Using the records below, copy every line that holds the string "Summits".

GIVEN ENTRIES below:

import Summits.HubbardSuperconductivity.HubbardLadder.NeelMarshallInfraredFloor
import Summits.HubbardSuperconductivity.HubbardLadder.NeelFoldedTables
import Summits.HubbardSuperconductivity.HubbardLadder.NeelRPCorrelationWindowTablesSix
import HarnessLib

/-!
# R2 device D20 — the fold-by-6 Marshall–infrared floor `m_s²(L) ≥ 2.8641/L²` for EVERY `L ∈ 6ℕ`

HONEST FRAMING: ladder R1–R4 with certified numbers; no claim on H/H₀. Cell pub-hubbard, seat r2
(gen 13). Each theorem is a statement about ONE finite matrix (the spin-½ Heisenberg antiferromagnet
`heisenbergTorus 2 L 1 J` on the `L×L` torus); none bears on H₀: the floor decays like `1/L²`.

An ENERGY-FREE, SOLVER-FREE lower bound on the R2 observable `m_s²(L) = neelOrderParamSq L J =
3ĝ_Q/L²`, UNIFORM over the sides `L` divisible by `6`: **`m_s²(L) ≥ 2.8641/L²`**
(`neelOrderParamSq_ge_fold_six`), from `ĝ_Q ≥ 0.9547` (`heisStructureFactor_neel_ge_fold_six`; the
exact value of the folded programme is `0.954789800…`, i.e. `L² m_s² ≥ 2.8643694…`). Compare the
fold-by-2 closed form `1.8288/L²` (`NeelMarshallInfraredFloor`) and the Marshall floor `1.5/L²`
(D8).

METHOD (tables and dictionary: `NeelFoldedTables`). Sum the reduced two-point function `c(a,b)` over
the `36` residue classes mod `6`, `F(ρ) = Σ_(a≡ρ₁, b≡ρ₂) c(a,b)`. The in-tree inputs — Marshall's
sign rule on the classes (M), `F(0,0) ≥ c(0,0) = ¼` (T), `F(ρ) ≤ c(0,±1), c(±1,0)` for the four
classes of the unit vectors, the singlet rule `Σ F = ĝ_0 = 0` and the Kennedy–Lieb–Shastry `T = 0`
infrared bound in tangent form at the momenta `(2π/6)(s₁,s₂)` with RATIONAL tangent points (I), the
bond correlation `ε` FREE — are the same finitely many linear inequalities in the `38` unknowns
`F(ρ), c(0,1), c(1,0)` for every such `L`, and ONE `linarith` certificate closes. Tangent points
(momentum ↦ g₀): (0, 2) ↦ 23/137, (0, 3) ↦ 215/992, (1, 2) ↦ 215/992, (1, 3) ↦ 169/604, (1, 4) ↦
215/992, (2, 0) ↦ 23/137, (2, 1) ↦ 215/992, (2, 2) ↦ 119/317, (2, 3) ↦ 82/143, (2, 4) ↦ 119/317, (2,
5) ↦ 215/992, (3, 0) ↦ 215/992, (3, 1) ↦ 169/604, (3, 2) ↦ 82/143.

Rows (R2-TABLE §A8-M, column "fold-6 floor", hypothesis-free): `m_s²(18) ≥ 0.0088` (fold-2:
`0.0056`; Marshall D8: `0.0046`), `m_s²(24) ≥ 0.0049` (fold-4: `0.0045`), `m_s²(30) ≥ 0.0031`,
`m_s²(36) ≥ 0.0022`; QMC comparators (never inputs) `≈ 0.12, 0.11, 0.11, 0.10` (Sandvik 1997).

References: T. Kennedy, E. H. Lieb, B. S. Shastry, J. Stat. Phys. 53 (1988) 1019, eqs. (12)–(19), p.
1021; E. Lieb, D. Mattis, J. Math. Phys. 3 (1962) 749, Thm 2; W. Marshall, Proc. Roy. Soc. A 232
(1955) 48; A. W. Sandvik, Phys. Rev. B 56 (1997) 11678 (comparators only).
-/

noncomputable section

open Finset Literature.MathematicalPhysics.QuantumLattice Literature.Probability.LatticeModels

namespace Summit.HubbardSuperconductivity.HubbardLadder

set_option maxHeartbeats 4000000 in
/-- **The structure factor at `Q` is at least `0.9547` on every `2n × 2n` torus with `6 ∣ 2n`, `n ≥ 2`**
(spin ½; the fold-by-6 energy-free KLS programme with Marshall signs; exact value `0.954789800…`).
HONEST FRAMING: ladder R1–R4 with certified numbers; no claim on H/H₀.
[cite: KLS1988JSP, eqs. (12)–(19)] [cite: LiebMattis1962, Theorem 2] -/
theorem heisStructureFactor_neel_ge_fold_six (n m : ℕ) (hn : 2 ≤ n) (hL : 2 * n = m * 6) :
    (0.9547 : ℝ) ≤ heisStructureFactor 0 (2 * n) 1 (neelIndex (2 * n) : TorusSite 2 (2 * n)) := by
  haveI : NeZero (2 * n) := ⟨by omega⟩
  have hm : m ≠ 0 := by omega
  obtain ⟨F, hF⟩ : ∃ F : ℕ → ℕ → ℝ, ∀ ρ₁ ρ₂, F ρ₁ ρ₂ =
      ∑ a ∈ (range (2 * n)).filter (fun a => a % 6 = ρ₁),
        ∑ b ∈ (range (2 * n)).filter (fun b => b % 6 = ρ₂), heisRedCorr2 (2 * n) 1 a b :=
    ⟨_, fun _ _ => rfl⟩
  obtain ⟨cw0, cw1, cw2, cw3, cw4, cw5⟩ := cosW_6
  have k2 : (2 : ℕ) ∣ 6 := by norm_num
  -- (Z) singlet rule and (T) the class of the origin
  have hZ := fold_singlet n m 6 hn hL (by norm_num) F hF
  have hT := foldClass_zero_zero_ge n 6 F hF k2
  -- (M) Marshall signs of the classes
  have hM_0_1 := foldClass_nonpos n 6 F hF k2 0 1 (by norm_num)
  have hM_0_2 := foldClass_nonneg n 6 F hF k2 0 2 (by norm_num)
  have hM_0_3 := foldClass_nonpos n 6 F hF k2 0 3 (by norm_num)
  have hM_0_4 := foldClass_nonneg n 6 F hF k2 0 4 (by norm_num)
  have hM_0_5 := foldClass_nonpos n 6 F hF k2 0 5 (by norm_num)
  have hM_1_0 := foldClass_nonpos n 6 F hF k2 1 0 (by norm_num)
  have hM_1_1 := foldClass_nonneg n 6 F hF k2 1 1 (by norm_num)
  have hM_1_2 := foldClass_nonpos n 6 F hF k2 1 2 (by norm_num)
  have hM_1_3 := foldClass_nonneg n 6 F hF k2 1 3 (by norm_num)
  have hM_1_4 := foldClass_nonpos n 6 F hF k2 1 4 (by norm_num)
  have hM_1_5 := foldClass_nonneg n 6 F hF k2 1 5 (by norm_num)
  have hM_2_0 := foldClass_nonneg n 6 F hF k2 2 0 (by norm_num)
  have hM_2_1 := foldClass_nonpos n 6 F hF k2 2 1 (by norm_num)
  have hM_2_2 := foldClass_nonneg n 6 F hF k2 2 2 (by norm_num)
  have hM_2_3 := foldClass_nonpos n 6 F hF k2 2 3 (by norm_num)
  have hM_2_4 := foldClass_nonneg n 6 F hF k2 2 4 (by norm_num)
  have hM_2_5 := foldClass_nonpos n 6 F hF k2 2 5 (by norm_num)
  have hM_3_0 := foldClass_nonpos n 6 F hF k2 3 0 (by norm_num)
  have hM_3_1 := foldClass_nonneg n 6 F hF k2 3 1 (by norm_num)
  have hM_3_2 := foldClass_nonpos n 6 F hF k2 3 2 (by norm_num)
  have hM_3_3 := foldClass_nonneg n 6 F hF k2 3 3 (by norm_num)
  have hM_3_4 := foldClass_nonpos n 6 F hF k2 3 4 (by norm_num)
  have hM_3_5 := foldClass_nonneg n 6 F hF k2 3 5 (by norm_num)
  have hM_4_0 := foldClass_nonneg n 6 F hF k2 4 0 (by norm_num)
  have hM_4_1 := foldClass_nonpos n 6 F hF k2 4 1 (by norm_num)
  have hM_4_2 := foldClass_nonneg n 6 F hF k2 4 2 (by norm_num)
  have hM_4_3 := foldClass_nonpos n 6 F hF k2 4 3 (by norm_num)
  have hM_4_4 := foldClass_nonneg n 6 F hF k2 4 4 (by norm_num)
  have hM_4_5 := foldClass_nonpos n 6 F hF k2 4 5 (by norm_num)
  have hM_5_0 := foldClass_nonpos n 6 F hF k2 5 0 (by norm_num)
  have hM_5_1 := foldClass_nonneg n 6 F hF k2 5 1 (by norm_num)
  have hM_5_2 := foldClass_nonpos n 6 F hF k2 5 2 (by norm_num)
  have hM_5_3 := foldClass_nonneg n 6 F hF k2 5 3 (by norm_num)
  have hM_5_4 := foldClass_nonpos n 6 F hF k2 5 4 (by norm_num)
  have hM_5_5 := foldClass_nonneg n 6 F hF k2 5 5 (by norm_num)
  -- (M') the four classes of the unit vectors are bounded by single correlations
  have hS01 := foldClass_le_single n 6 F hF k2 0 1 0 1 (by norm_num) (by omega) (by norm_num)
    (by omega) (by norm_num)
  have hS0p := foldClass_le_single n 6 F hF k2 0 5 0 (2 * n - 1) (by norm_num) (by omega)
    (by norm_num) (by omega) (by omega)
  rw [heisRedCorr2_zero_pred n (by omega)] at hS0p
  have hS10 := foldClass_le_single n 6 F hF k2 1 0 1 0 (by norm_num) (by omega) (by norm_num)
    (by omega) (by norm_num)
  have hSp0 := foldClass_le_single n 6 F hF k2 5 0 (2 * n - 1) 0 (by norm_num) (by omega)
    (by omega) (by omega) (by norm_num)
  rw [heisRedCorr2_pred_zero n (by omega)] at hSp0
  obtain ⟨hN01, hN10⟩ := heisRedCorr2_unit_nonpos n
  -- (I) the infrared bound in tangent form at rational tangent points; `ε = (c(1,0)+c(0,1))/2` is free
  have hε := heisBondCorr_two_eq (2 * n) 1
  have hI_0_2 := ir_fold_tangent n m 6 0 2 hn hL (by norm_num) (by norm_num) (by omega)
    (by norm_num [cw0, cw1, cw2, cw3, cw4, cw5]) F hF (23/137)
  have hI_0_3 := ir_fold_tangent n m 6 0 3 hn hL (by norm_num) (by norm_num) (by omega)
    (by norm_num [cw0, cw1, cw2, cw3, cw4, cw5]) F hF (215/992)
  have hI_1_2 := ir_fold_tangent n m 6 1 2 hn hL (by norm_num) (by norm_num) (by omega)
    (by norm_num [cw0, cw1, cw2, cw3, cw4, cw5]) F hF (215/992)
  have hI_1_3 := ir_fold_tangent n m 6 1 3 hn hL (by norm_num) (by norm_num) (by omega)
    (by norm_num [cw0, cw1, cw2, cw3, cw4, cw5]) F hF (169/604)
  have hI_1_4 := ir_fold_tangent n m 6 1 4 hn hL (by norm_num) (by norm_num) (by omega)
    (by norm_num [cw0, cw1, cw2, cw3, cw4, cw5]) F hF (215/992)
  have hI_2_0 := ir_fold_tangent n m 6 2 0 hn hL (by norm_num) (by norm_num) (by omega)
    (by norm_num [cw0, cw1, cw2, cw3, cw4, cw5]) F hF (23/137)
  have hI_2_1 := ir_fold_tangent n m 6 2 1 hn hL (by norm_num) (by norm_num) (by omega)
    (by norm_num [cw0, cw1, cw2, cw3, cw4, cw5]) F hF (215/992)
  have hI_2_2 := ir_fold_tangent n m 6 2 2 hn hL (by norm_num) (by norm_num) (by omega)
    (by norm_num [cw0, cw1, cw2, cw3, cw4, cw5]) F hF (119/317)
  have hI_2_3 := ir_fold_tangent n m 6 2 3 hn hL (by norm_num) (by norm_num) (by omega)
    (by norm_num [cw0, cw1, cw2, cw3, cw4, cw5]) F hF (82/143)
  have hI_2_4 := ir_fold_tangent n m 6 2 4 hn hL (by norm_num) (by norm_num) (by omega)
    (by norm_num [cw0, cw1, cw2, cw3, cw4, cw5]) F hF (119/317)
  have hI_2_5 := ir_fold_tangent n m 6 2 5 hn hL (by norm_num) (by norm_num) (by omega)
    (by norm_num [cw0, cw1, cw2, cw3, cw4, cw5]) F hF (215/992)
  have hI_3_0 := ir_fold_tangent n m 6 3 0 hn hL (by norm_num) (by norm_num) (by omega)
    (by norm_num [cw0, cw1, cw2, cw3, cw4, cw5]) F hF (215/992)
  have hI_3_1 := ir_fold_tangent n m 6 3 1 hn hL (by norm_num) (by norm_num) (by omega)
    (by norm_num [cw0, cw1, cw2, cw3, cw4, cw5]) F hF (169/604)
  have hI_3_2 := ir_fold_tangent n m 6 3 2 hn hL (by norm_num) (by norm_num) (by omega)
    (by norm_num [cw0, cw1, cw2, cw3, cw4, cw5]) F hF (82/143)
  rw [hε] at hI_0_2 hI_0_3 hI_1_2 hI_1_3 hI_1_4 hI_2_0 hI_2_1
  rw [hε] at hI_2_2 hI_2_3 hI_2_4 hI_2_5 hI_3_0 hI_3_1 hI_3_2
  -- the objective `ĝ_Q` as a signed class sum, then one linear certificate
  rw [heisStructureFactor_neel_fold n m 6 3 hL (by omega) hm (by norm_num) F hF]
  simp only [sum_range_succ, sum_range_zero, zero_add] at hZ hI_0_2 hI_0_3 hI_1_2 hI_1_3 hI_1_4 hI_2_0
  simp only [sum_range_succ, sum_range_zero, zero_add] at hI_2_1 hI_2_2 hI_2_3 hI_2_4 hI_2_5 hI_3_0 hI_3_1
  simp only [sum_range_succ, sum_range_zero, zero_add] at hI_3_2 ⊢
  norm_num [cw0, cw1, cw2, cw3, cw4, cw5] at hZ hI_0_2 hI_0_3 hI_1_2 hI_1_3 hI_1_4 hI_2_0
  norm_num [cw0, cw1, cw2, cw3, cw4, cw5] at hI_2_1 hI_2_2 hI_2_3 hI_2_4 hI_2_5 hI_3_0 hI_3_1
  norm_num [cw0, cw1, cw2, cw3, cw4, cw5] at hI_3_2 ⊢
  linarith

/-- **R2 device D20, uniform row: `m_s²(L) ≥ 2.8641/L²`** for every `L` divisible by `6` and every
`J > 0` (energy-free, solver-free; fold-by-6 Marshall-augmented KLS programme). A statement about each
finite torus; decays like `1/L²`; no bearing on H₀.
HONEST FRAMING: ladder R1–R4 with certified numbers; no claim on H/H₀.
[cite: KLS1988JSP, eqs. (12)–(19)] [cite: LiebMattis1962, Theorem 2] -/
theorem neelOrderParamSq_ge_fold_six (L : ℕ) [NeZero L] (hL : 6 ∣ L) {J : ℝ} (hJ : 0 < J) :
    (2.8641 : ℝ) / (L : ℝ) ^ 2 ≤ neelOrderParamSq L J := by
  obtain ⟨m, hm⟩ := hL
  have hL0 := NeZero.ne L
  obtain ⟨n, rfl⟩ : ∃ n, L = 2 * n := ⟨L / 2, by omega⟩
  have hG := heisStructureFactor_neel_ge_fold_six n m (by omega) (by omega)
  rw [neelOrderParamSq_two_mul_eq n hJ]
  have hpos : (0 : ℝ) < ((2 * n : ℕ) : ℝ) := by positivity
  rw [show (2.8641 : ℝ) / ((2 * n : ℕ) : ℝ) ^ 2 = 3 * ((2.8641 / 3) / ((2 * n : ℕ) : ℝ) ^ 2) by ring]
  gcongr
  linarith

/-! ### Rows (R2-TABLE §A8-M, column "fold-6 floor"; hypothesis-free) -/

/-- From the uniform floor: `c · L² ≤ 2.8641` gives `c ≤ m_s²(L)`. [folklore] -/
private theorem row_of_fold_six {L : ℕ} [NeZero L] (hL : 6 ∣ L) {J : ℝ} (hJ : 0 < J) {c : ℝ}
    (hc : c * (L : ℝ) ^ 2 ≤ 2.8641) : c ≤ neelOrderParamSq L J := by
  have h := neelOrderParamSq_ge_fold_six L hL hJ
  have hL0 : (0 : ℝ) < (L : ℝ) := by exact_mod_cast Nat.pos_of_ne_zero (NeZero.ne L)
  exact le_trans (by rw [le_div_iff₀ (by positivity)]; exact hc) h

/-- Row A8.18 (fold-6 column): `0.0088 ≤ m_s²(18)` for every `J > 0` (`2.8641/324`); energy-free;
no claim on H/H₀. [cite: KLS1988JSP, eqs. (12)–(19)] [cite: LiebMattis1962, Theorem 2] -/
theorem neelOrderParamSq_eighteen_ge_fold_six (J : ℝ) (hJ : 0 < J) :
    (0.0088 : ℝ) ≤ neelOrderParamSq 18 J :=
  row_of_fold_six (by norm_num) hJ (by norm_num)

/-- Row A8.24 (fold-6 column): `0.0049 ≤ m_s²(24)` for every `J > 0` (`2.8641/576`); energy-free;
no claim on H/H₀. [cite: KLS1988JSP, eqs. (12)–(19)] [cite: LiebMattis1962, Theorem 2] -/
theorem neelOrderParamSq_twentyFour_ge_fold_six (J : ℝ) (hJ : 0 < J) :
    (0.0049 : ℝ) ≤ neelOrderParamSq 24 J :=
  row_of_fold_six (by norm_num) hJ (by norm_num)

/-- Row A8.30 (fold-6 column): `0.0031 ≤ m_s²(30)` for every `J > 0` (`2.8641/900`); energy-free;
no claim on H/H₀. [cite: KLS1988JSP, eqs. (12)–(19)] [cite: LiebMattis1962, Theorem 2] -/
theorem neelOrderParamSq_thirty_ge_fold_six (J : ℝ) (hJ : 0 < J) :
    (0.0031 : ℝ) ≤ neelOrderParamSq 30 J :=
  row_of_fold_six (by norm_num) hJ (by norm_num)

/-- Row A8.36 (fold-6 column): `0.0022 ≤ m_s²(36)` for every `J > 0` (`2.8641/1296`); energy-free;
no claim on H/H₀. [cite: KLS1988JSP, eqs. (12)–(19)] [cite: LiebMattis1962, Theorem 2] -/
theorem neelOrderParamSq_thirtySix_ge_fold_six (J : ℝ) (hJ : 0 < J) :
    (0.0022 : ℝ) ≤ neelOrderParamSq 36 J :=
  row_of_fold_six (by norm_num) hJ (by norm_num)

/-- Row A8.18 upper: `m_s²(18) ≤ 0.2531` (`¼ + 1/324 = 0.25308…`, operator ceiling).
[cite: Tasaki2020, §2.2, App. A.3] -/
theorem neelOrderParamSq_eighteen_le (J : ℝ) : neelOrderParamSq 18 J ≤ 0.2531 := by
  have h := neelOrderParamSq_le 17 (by norm_num) J
  norm_num at h ⊢
  linarith

/-- Two-sided kernel bracket at `L = 18`: `m_s²(18) ∈ [0.0088, 0.2531]` for every `J > 0` (no
hypothesis; QMC comparator `≈ 0.12`). [cite: KLS1988JSP, eqs. (12)–(19)] [cite: Tasaki2020, §2.2] -/
theorem neelOrderParamSq_eighteen_mem_Icc_fold (J : ℝ) (hJ : 0 < J) :
    neelOrderParamSq 18 J ∈ Set.Icc (0.0088 : ℝ) 0.2531 :=
  ⟨neelOrderParamSq_eighteen_ge_fold_six J hJ, neelOrderParamSq_eighteen_le J⟩

end Summit.HubbardSuperconductivity.HubbardLadder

End of GIVEN ENTRIES.

WRITTEN SOLUTION |
import Summits.HubbardSuperconductivity.HubbardLadder.NeelMarshallInfraredFloor
import Summits.HubbardSuperconductivity.HubbardLadder.NeelFoldedTables
import Summits.HubbardSuperconductivity.HubbardLadder.NeelRPCorrelationWindowTablesSix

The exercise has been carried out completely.